◆ Task directions
Return the whole listing exactly as it stands.

Dataset entries: Begin

/-- **The two-increment law** (with the overlap data as parameters): for times `i ≤ j ≤ n`,
`k ≤ l ≤ n`, the pair of increments `(ω(j) - ω(i), ω(l) - ω(k))` is distributed as
`(X_A + Y_B, Y_B + W_C)` for independent walks of `A, B, C` steps, `B = (j ∧ l - i ∨ k)⁺` the
number of shared steps and `A = (j - i) - B`, `C = (l - k) - B` the private ones (six interleavings;
independent increments `expect_increments`). [cite: Lawler1991, §1.3 (Theorem 1.3.2) and Proposition 6.4.1 (proof)] -/
theorem expect_two_increments_aux {n i j k l A B C : ℕ} (hij : i ≤ j) (hkl : k ≤ l) (hjn : j ≤ n)
    (hln : l ≤ n) (hB : B = min j l - max i k) (hA : A = j - i - B) (hC : C = l - k - B)
    (F : Site 2 → Site 2 → ℝ) :
    𝔼 ω : StepSeq n, F (pos ω j - pos ω i) (pos ω l - pos ω k) =
      𝔼 α : StepSeq A, 𝔼 β : StepSeq B, 𝔼 γ : StepSeq C,
        F (endpoint α + endpoint β) (endpoint β + endpoint γ) := by
  rcases le_or_gt j k with h1 | h1
  · -- separated: `i ≤ j ≤ k ≤ l`
    have hB0 : B = 0 := by subst hB; omega
    subst hB0
    have hA' : A = j - i := by omega
    have hC' : C = l - k := by omega
    subst hA' hC'
    rw [expect_increments hij h1 hkl hln (fun x _ z => F x z)]
    refine Finset.expect_congr rfl fun α _ => ?_
    rw [Finset.expect_const univ_nonempty, expect_stepSeq_zero (fun y => 𝔼 γ : StepSeq (l - k),
      F (endpoint α + y) (y + endpoint γ))]
    simp only [add_zero, zero_add]
  rcases le_or_gt l i with h2 | h2
  · -- separated: `k ≤ l ≤ i ≤ j`
    have hB0 : B = 0 := by subst hB; omega
    subst hB0
    have hA' : A = j - i := by omega
    have hC' : C = l - k := by omega
    subst hA' hC'
    rw [expect_increments hkl h2 hij hjn (fun x _ z => F z x)]
    refine (Finset.expect_congr rfl fun α' _ => Finset.expect_const univ_nonempty _).trans ?_
    rw [Finset.expect_comm]
    refine Finset.expect_congr rfl fun α _ => ?_
    rw [expect_stepSeq_zero (fun y => 𝔼 γ : StepSeq (l - k), F (endpoint α + y) (y + endpoint γ))]
    simp only [add_zero, zero_add]
  -- overlapping: `k < j` and `i < l`
  rcases le_total i k with h3 | h3
  · rcases le_total j l with h4 | h4
    · -- interlaced: `i ≤ k < j ≤ l`
      have hB' : B = j - k := by subst hB; omega
      subst hB'
      have hA' : A = k - i := by omega
      have hC' : C = l - j := by omega
      subst hA' hC'
      have e1 : ∀ ω : StepSeq n, F (pos ω j - pos ω i) (pos ω l - pos ω k) =
          (fun x y z => F (x + y) (y + z)) (pos ω k - pos ω i) (pos ω j - pos ω k) (pos ω l - pos ω j) :=
        fun ω => by simp only [sub_add_sub_cancel']
      rw [Finset.expect_congr rfl fun ω _ => e1 ω, expect_increments h3 h1.le h4 hln (fun x y z => F (x + y) (y + z))]
    · -- nested, second pair inside: `i ≤ k ≤ l ≤ j`
      have hB' : B = l - k := by subst hB; omega
      subst hB'
      have hA' : A = (k - i) + (j - l) := by omega
      have hC' : C = 0 := by omega
      subst hA' hC'
      have e1 : ∀ ω : StepSeq n, F (pos ω j - pos ω i) (pos ω l - pos ω k) =
          (fun x y z => F (x + y + z) y) (pos ω k - pos ω i) (pos ω l - pos ω k) (pos ω j - pos ω l) :=
        fun ω => by simp only [sub_add_sub_cancel']
      rw [Finset.expect_congr rfl fun ω _ => e1 ω, expect_increments h3 hkl h4 hjn (fun x y z => F (x + y + z) y)]
      rw [Finset.expect_comm]
      conv_rhs => rw [Finset.expect_comm]
      refine Finset.expect_congr rfl fun β _ => ?_
      simp_rw [endpoint_stepSeq_zero, add_zero, Finset.expect_const univ_nonempty]
      have e2 : ∀ (x : StepSeq (k - i)) (z : StepSeq (j - l)),
          F (endpoint x + endpoint β + endpoint z) (endpoint β) =
            (fun w => F (w + endpoint β) (endpoint β)) (endpoint x + endpoint z) :=
        fun x z => by simp only; congr 1; abel
      simp_rw [e2]
      exact expect_expect_endpoint_add (k - i) (j - l) (fun w => F (w + endpoint β) (endpoint β))
  · rcases le_total l j with h4 | h4
    · -- interlaced: `k ≤ i < l ≤ j`
      have hB' : B = l - i := by subst hB; omega
      subst hB'
      have hA' : A = j - l := by omega
      have hC' : C = i - k := by omega
      subst hA' hC'
      have e1 : ∀ ω : StepSeq n, F (pos ω j - pos ω i) (pos ω l - pos ω k) =
          (fun x y z => F (y + z) (x + y)) (pos ω i - pos ω k) (pos ω l - pos ω i) (pos ω j - pos ω l) :=
        fun ω => by simp only [sub_add_sub_cancel']
      rw [Finset.expect_congr rfl fun ω _ => e1 ω, expect_increments h3 h2.le h4 hjn (fun x y z => F (y + z) (x + y))]
      rw [Finset.expect_comm]
      conv_rhs => rw [Finset.expect_comm]
      refine Finset.expect_congr rfl fun β _ => ?_
      rw [Finset.expect_comm]
      refine Finset.expect_congr rfl fun α _ => Finset.expect_congr rfl fun γ _ => ?_
      rw [add_comm (endpoint β) (endpoint α), add_comm (endpoint γ) (endpoint β)]
    · -- nested, first pair inside: `k ≤ i ≤ j ≤ l`
      have hB' : B = j - i := by subst hB; omega
      subst hB'
      have hA' : A = 0 := by omega
      have hC' : C = (i - k) + (l - j) := by omega
      subst hA' hC'
      have e1 : ∀ ω : StepSeq n, F (pos ω j - pos ω i) (pos ω l - pos ω k) =
          (fun x y z => F y (x + y + z)) (pos ω i - pos ω k) (pos ω j - pos ω i) (pos ω l - pos ω j) :=
        fun ω => by simp only [sub_add_sub_cancel']
      rw [Finset.expect_congr rfl fun ω _ => e1 ω, expect_increments h3 hij h4 hln (fun x y z => F y (x + y + z))]
      rw [Finset.expect_comm, expect_stepSeq_zero (fun y => 𝔼 β : StepSeq (j - i),
        𝔼 γ : StepSeq ((i - k) + (l - j)), F (y + endpoint β) (endpoint β + endpoint γ))]
      refine Finset.expect_congr rfl fun β _ => ?_
      have e2 : ∀ (x : StepSeq (i - k)) (z : StepSeq (l - j)),
          F (endpoint β) (endpoint x + endpoint β + endpoint z) =
            (fun w => F (0 + endpoint β) (endpoint β + w)) (endpoint x + endpoint z) :=
        fun x z => by simp only [zero_add]; congr 1; abel
      simp_rw [e2]
      exact expect_expect_endpoint_add (i - k) (l - j) (fun w => F (0 + endpoint β) (endpoint β + w))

Dataset entries: End

◆ Exercise output
/-- **The two-increment law** (with the overlap data as parameters): for times `i ≤ j ≤ n`,
`k ≤ l ≤ n`, the pair of increments `(ω(j) - ω(i), ω(l) - ω(k))` is distributed as
`(X_A + Y_B, Y_B + W_C)` for independent walks of `A, B, C` steps, `B = (j ∧ l - i ∨ k)⁺` the
number of shared steps and `A = (j - i) - B`, `C = (l - k) - B` the private ones (six interleavings;
independent increments `expect_increments`). [cite: Lawler1991, §1.3 (Theorem 1.3.2) and Proposition 6.4.1 (proof)] -/
theorem expect_two_increments_aux {n i j k l A B C : ℕ} (hij : i ≤ j) (hkl : k ≤ l) (hjn : j ≤ n)
    (hln : l ≤ n) (hB : B = min j l - max i k) (hA : A = j - i - B) (hC : C = l - k - B)
    (F : Site 2 → Site 2 → ℝ) :
    𝔼 ω : StepSeq n, F (pos ω j - pos ω i) (pos ω l - pos ω k) =
      𝔼 α : StepSeq A, 𝔼 β : StepSeq B, 𝔼 γ : StepSeq C,
        F (endpoint α + endpoint β) (endpoint β + endpoint γ) := by
  rcases le_or_gt j k with h1 | h1
  · -- separated: `i ≤ j ≤ k ≤ l`
    have hB0 : B = 0 := by subst hB; omega
    subst hB0
    have hA' : A = j - i := by omega
    have hC' : C = l - k := by omega
    subst hA' hC'
    rw [expect_increments hij h1 hkl hln (fun x _ z => F x z)]
    refine Finset.expect_congr rfl fun α _ => ?_
    rw [Finset.expect_const univ_nonempty, expect_stepSeq_zero (fun y => 𝔼 γ : StepSeq (l - k),
      F (endpoint α + y) (y + endpoint γ))]
    simp only [add_zero, zero_add]
  rcases le_or_gt l i with h2 | h2
  · -- separated: `k ≤ l ≤ i ≤ j`
    have hB0 : B = 0 := by subst hB; omega
    subst hB0
    have hA' : A = j - i := by omega
    have hC' : C = l - k := by omega
    subst hA' hC'
    rw [expect_increments hkl h2 hij hjn (fun x _ z => F z x)]
    refine (Finset.expect_congr rfl fun α' _ => Finset.expect_const univ_nonempty _).trans ?_
    rw [Finset.expect_comm]
    refine Finset.expect_congr rfl fun α _ => ?_
    rw [expect_stepSeq_zero (fun y => 𝔼 γ : StepSeq (l - k), F (endpoint α + y) (y + endpoint γ))]
    simp only [add_zero, zero_add]
  -- overlapping: `k < j` and `i < l`
  rcases le_total i k with h3 | h3
  · rcases le_total j l with h4 | h4
    · -- interlaced: `i ≤ k < j ≤ l`
      have hB' : B = j - k := by subst hB; omega
      subst hB'
      have hA' : A = k - i := by omega
      have hC' : C = l - j := by omega
      subst hA' hC'
      have e1 : ∀ ω : StepSeq n, F (pos ω j - pos ω i) (pos ω l - pos ω k) =
          (fun x y z => F (x + y) (y + z)) (pos ω k - pos ω i) (pos ω j - pos ω k) (pos ω l - pos ω j) :=
        fun ω => by simp only [sub_add_sub_cancel']
      rw [Finset.expect_congr rfl fun ω _ => e1 ω, expect_increments h3 h1.le h4 hln (fun x y z => F (x + y) (y + z))]
    · -- nested, second pair inside: `i ≤ k ≤ l ≤ j`
      have hB' : B = l - k := by subst hB; omega
      subst hB'
      have hA' : A = (k - i) + (j - l) := by omega
      have hC' : C = 0 := by omega
      subst hA' hC'
      have e1 : ∀ ω : StepSeq n, F (pos ω j - pos ω i) (pos ω l - pos ω k) =
          (fun x y z => F (x + y + z) y) (pos ω k - pos ω i) (pos ω l - pos ω k) (pos ω j - pos ω l) :=
        fun ω => by simp only [sub_add_sub_cancel']
      rw [Finset.expect_congr rfl fun ω _ => e1 ω, expect_increments h3 hkl h4 hjn (fun x y z => F (x + y + z) y)]
      rw [Finset.expect_comm]
      conv_rhs => rw [Finset.expect_comm]
      refine Finset.expect_congr rfl fun β _ => ?_
      simp_rw [endpoint_stepSeq_zero, add_zero, Finset.expect_const univ_nonempty]
      have e2 : ∀ (x : StepSeq (k - i)) (z : StepSeq (j - l)),
          F (endpoint x + endpoint β + endpoint z) (endpoint β) =
            (fun w => F (w + endpoint β) (endpoint β)) (endpoint x + endpoint z) :=
        fun x z => by simp only; congr 1; abel
      simp_rw [e2]
      exact expect_expect_endpoint_add (k - i) (j - l) (fun w => F (w + endpoint β) (endpoint β))
  · rcases le_total l j with h4 | h4
    · -- interlaced: `k ≤ i < l ≤ j`
      have hB' : B = l - i := by subst hB; omega
      subst hB'
      have hA' : A = j - l := by omega
      have hC' : C = i - k := by omega
      subst hA' hC'
      have e1 : ∀ ω : StepSeq n, F (pos ω j - pos ω i) (pos ω l - pos ω k) =
          (fun x y z => F (y + z) (x + y)) (pos ω i - pos ω k) (pos ω l - pos ω i) (pos ω j - pos ω l) :=
        fun ω => by simp only [sub_add_sub_cancel']
      rw [Finset.expect_congr rfl fun ω _ => e1 ω, expect_increments h3 h2.le h4 hjn (fun x y z => F (y + z) (x + y))]
      rw [Finset.expect_comm]
      conv_rhs => rw [Finset.expect_comm]
      refine Finset.expect_congr rfl fun β _ => ?_
      rw [Finset.expect_comm]
      refine Finset.expect_congr rfl fun α _ => Finset.expect_congr rfl fun γ _ => ?_
      rw [add_comm (endpoint β) (endpoint α), add_comm (endpoint γ) (endpoint β)]
    · -- nested, first pair inside: `k ≤ i ≤ j ≤ l`
      have hB' : B = j - i := by subst hB; omega
      subst hB'
      have hA' : A = 0 := by omega
      have hC' : C = (i - k) + (l - j) := by omega
      subst hA' hC'
      have e1 : ∀ ω : StepSeq n, F (pos ω j - pos ω i) (pos ω l - pos ω k) =
          (fun x y z => F y (x + y + z)) (pos ω i - pos ω k) (pos ω j - pos ω i) (pos ω l - pos ω j) :=
        fun ω => by simp only [sub_add_sub_cancel']
      rw [Finset.expect_congr rfl fun ω _ => e1 ω, expect_increments h3 hij h4 hln (fun x y z => F y (x + y + z))]
      rw [Finset.expect_comm, expect_stepSeq_zero (fun y => 𝔼 β : StepSeq (j - i),
        𝔼 γ : StepSeq ((i - k) + (l - j)), F (y + endpoint β) (endpoint β + endpoint γ))]
      refine Finset.expect_congr rfl fun β _ => ?_
      have e2 : ∀ (x : StepSeq (i - k)) (z : StepSeq (l - j)),
          F (endpoint β) (endpoint x + endpoint β + endpoint z) =
            (fun w => F (0 + endpoint β) (endpoint β + w)) (endpoint x + endpoint z) :=
        fun x z => by simp only [zero_add]; congr 1; abel
      simp_rw [e2]
      exact expect_expect_endpoint_add (i - k) (l - j) (fun w => F (0 + endpoint β) (endpoint β + w))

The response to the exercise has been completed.